--- START ---

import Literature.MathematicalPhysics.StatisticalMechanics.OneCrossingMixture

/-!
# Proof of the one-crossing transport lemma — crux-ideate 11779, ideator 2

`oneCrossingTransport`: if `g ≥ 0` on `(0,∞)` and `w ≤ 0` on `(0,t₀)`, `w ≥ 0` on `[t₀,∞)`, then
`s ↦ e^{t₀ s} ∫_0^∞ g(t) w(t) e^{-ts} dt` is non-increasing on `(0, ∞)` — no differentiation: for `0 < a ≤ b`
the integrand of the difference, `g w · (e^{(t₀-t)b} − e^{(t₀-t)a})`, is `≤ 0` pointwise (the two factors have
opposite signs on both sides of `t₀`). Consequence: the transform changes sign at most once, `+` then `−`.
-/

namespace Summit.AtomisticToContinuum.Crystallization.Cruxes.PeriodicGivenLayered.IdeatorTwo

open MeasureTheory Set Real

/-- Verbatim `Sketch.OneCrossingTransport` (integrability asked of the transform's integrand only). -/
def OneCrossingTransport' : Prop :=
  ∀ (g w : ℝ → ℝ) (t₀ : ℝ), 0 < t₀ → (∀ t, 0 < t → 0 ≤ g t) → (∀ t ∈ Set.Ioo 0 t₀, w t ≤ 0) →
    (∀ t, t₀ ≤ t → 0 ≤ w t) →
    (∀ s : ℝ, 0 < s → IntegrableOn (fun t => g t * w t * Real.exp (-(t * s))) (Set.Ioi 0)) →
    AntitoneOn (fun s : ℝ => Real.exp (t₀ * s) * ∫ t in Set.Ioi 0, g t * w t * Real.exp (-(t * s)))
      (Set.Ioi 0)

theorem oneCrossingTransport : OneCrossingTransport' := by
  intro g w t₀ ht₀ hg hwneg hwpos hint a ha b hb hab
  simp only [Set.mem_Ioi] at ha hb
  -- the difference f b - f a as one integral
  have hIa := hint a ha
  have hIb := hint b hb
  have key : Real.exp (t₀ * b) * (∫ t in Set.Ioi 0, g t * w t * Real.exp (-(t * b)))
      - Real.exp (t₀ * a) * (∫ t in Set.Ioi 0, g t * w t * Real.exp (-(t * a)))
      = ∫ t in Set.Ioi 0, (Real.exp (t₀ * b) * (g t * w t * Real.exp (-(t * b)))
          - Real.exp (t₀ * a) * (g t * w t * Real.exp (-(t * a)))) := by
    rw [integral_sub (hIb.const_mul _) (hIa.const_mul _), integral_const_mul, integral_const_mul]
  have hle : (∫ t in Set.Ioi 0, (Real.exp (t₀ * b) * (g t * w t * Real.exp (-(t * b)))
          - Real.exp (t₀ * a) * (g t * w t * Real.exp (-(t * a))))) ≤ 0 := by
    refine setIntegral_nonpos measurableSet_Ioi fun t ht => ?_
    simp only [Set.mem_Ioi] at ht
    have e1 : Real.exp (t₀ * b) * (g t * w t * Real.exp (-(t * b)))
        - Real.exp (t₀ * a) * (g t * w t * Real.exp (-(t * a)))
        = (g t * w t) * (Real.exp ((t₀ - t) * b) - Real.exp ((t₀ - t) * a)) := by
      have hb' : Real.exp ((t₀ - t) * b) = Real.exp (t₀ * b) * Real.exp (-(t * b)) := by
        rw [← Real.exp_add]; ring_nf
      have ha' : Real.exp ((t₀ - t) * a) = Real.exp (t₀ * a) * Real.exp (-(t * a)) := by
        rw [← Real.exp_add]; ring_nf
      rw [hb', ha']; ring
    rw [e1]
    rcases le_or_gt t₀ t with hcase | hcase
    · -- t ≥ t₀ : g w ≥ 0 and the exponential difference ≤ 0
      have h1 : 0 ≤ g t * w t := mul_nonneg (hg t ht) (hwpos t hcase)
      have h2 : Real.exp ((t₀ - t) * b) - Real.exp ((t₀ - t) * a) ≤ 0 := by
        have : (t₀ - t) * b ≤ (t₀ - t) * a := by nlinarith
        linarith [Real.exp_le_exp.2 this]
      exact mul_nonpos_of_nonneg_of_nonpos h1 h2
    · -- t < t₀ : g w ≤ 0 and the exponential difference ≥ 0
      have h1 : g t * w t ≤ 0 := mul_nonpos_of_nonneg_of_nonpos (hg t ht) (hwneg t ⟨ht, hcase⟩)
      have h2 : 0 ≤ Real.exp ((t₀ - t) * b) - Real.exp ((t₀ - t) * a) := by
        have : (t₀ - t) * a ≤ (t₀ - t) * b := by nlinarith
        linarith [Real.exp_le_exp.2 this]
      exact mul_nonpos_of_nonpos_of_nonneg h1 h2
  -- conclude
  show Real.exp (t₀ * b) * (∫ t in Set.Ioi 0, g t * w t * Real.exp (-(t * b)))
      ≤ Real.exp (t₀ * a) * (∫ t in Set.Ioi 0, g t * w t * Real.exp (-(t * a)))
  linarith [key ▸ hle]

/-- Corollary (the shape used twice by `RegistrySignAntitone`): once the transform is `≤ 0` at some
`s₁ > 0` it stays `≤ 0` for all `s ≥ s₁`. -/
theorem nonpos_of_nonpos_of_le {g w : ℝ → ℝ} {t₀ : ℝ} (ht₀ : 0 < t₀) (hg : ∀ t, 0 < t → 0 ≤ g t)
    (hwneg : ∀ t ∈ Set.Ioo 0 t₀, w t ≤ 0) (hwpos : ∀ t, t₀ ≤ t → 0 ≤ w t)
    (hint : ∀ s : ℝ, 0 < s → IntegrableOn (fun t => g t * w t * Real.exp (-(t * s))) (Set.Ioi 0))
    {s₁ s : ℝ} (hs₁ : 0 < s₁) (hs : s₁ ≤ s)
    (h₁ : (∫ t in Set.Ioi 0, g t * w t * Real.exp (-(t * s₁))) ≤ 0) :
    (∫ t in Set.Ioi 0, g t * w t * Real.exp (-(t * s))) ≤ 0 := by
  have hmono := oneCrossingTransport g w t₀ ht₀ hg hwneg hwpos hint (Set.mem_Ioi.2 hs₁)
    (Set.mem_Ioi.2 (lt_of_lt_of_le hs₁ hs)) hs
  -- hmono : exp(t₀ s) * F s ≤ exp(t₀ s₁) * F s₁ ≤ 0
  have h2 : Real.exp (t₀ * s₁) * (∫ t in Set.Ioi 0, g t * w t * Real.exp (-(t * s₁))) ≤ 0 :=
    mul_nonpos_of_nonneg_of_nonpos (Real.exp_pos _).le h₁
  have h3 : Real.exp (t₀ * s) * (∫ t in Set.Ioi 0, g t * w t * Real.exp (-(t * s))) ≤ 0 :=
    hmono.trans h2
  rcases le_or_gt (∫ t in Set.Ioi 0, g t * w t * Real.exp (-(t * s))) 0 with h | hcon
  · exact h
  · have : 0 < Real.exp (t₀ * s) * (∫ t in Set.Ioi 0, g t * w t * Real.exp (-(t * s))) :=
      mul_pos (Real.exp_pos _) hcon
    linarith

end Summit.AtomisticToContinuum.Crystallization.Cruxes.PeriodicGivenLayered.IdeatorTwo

--- END ---

| WHAT YOU NEED TO DO |
Please make an exact copy of the lines above from the line with "exact mul_nonpos_of_nonpos_of_nonneg h1" through the line with "have h2 : Real.exp (t₀", both ends included.

| SOLVED PROBLEM |
      exact mul_nonpos_of_nonpos_of_nonneg h1 h2
  -- conclude
  show Real.exp (t₀ * b) * (∫ t in Set.Ioi 0, g t * w t * Real.exp (-(t * b)))
      ≤ Real.exp (t₀ * a) * (∫ t in Set.Ioi 0, g t * w t * Real.exp (-(t * a)))
  linarith [key ▸ hle]

/-- Corollary (the shape used twice by `RegistrySignAntitone`): once the transform is `≤ 0` at some
`s₁ > 0` it stays `≤ 0` for all `s ≥ s₁`. -/
theorem nonpos_of_nonpos_of_le {g w : ℝ → ℝ} {t₀ : ℝ} (ht₀ : 0 < t₀) (hg : ∀ t, 0 < t → 0 ≤ g t)
    (hwneg : ∀ t ∈ Set.Ioo 0 t₀, w t ≤ 0) (hwpos : ∀ t, t₀ ≤ t → 0 ≤ w t)
    (hint : ∀ s : ℝ, 0 < s → IntegrableOn (fun t => g t * w t * Real.exp (-(t * s))) (Set.Ioi 0))
    {s₁ s : ℝ} (hs₁ : 0 < s₁) (hs : s₁ ≤ s)
    (h₁ : (∫ t in Set.Ioi 0, g t * w t * Real.exp (-(t * s₁))) ≤ 0) :
    (∫ t in Set.Ioi 0, g t * w t * Real.exp (-(t * s))) ≤ 0 := by
  have hmono := oneCrossingTransport g w t₀ ht₀ hg hwneg hwpos hint (Set.mem_Ioi.2 hs₁)
    (Set.mem_Ioi.2 (lt_of_lt_of_le hs₁ hs)) hs
  -- hmono : exp(t₀ s) * F s ≤ exp(t₀ s₁) * F s₁ ≤ 0
  have h2 : Real.exp (t₀ * s₁) * (∫ t in Set.Ioi 0, g t * w t * Real.exp (-(t * s₁))) ≤ 0 :=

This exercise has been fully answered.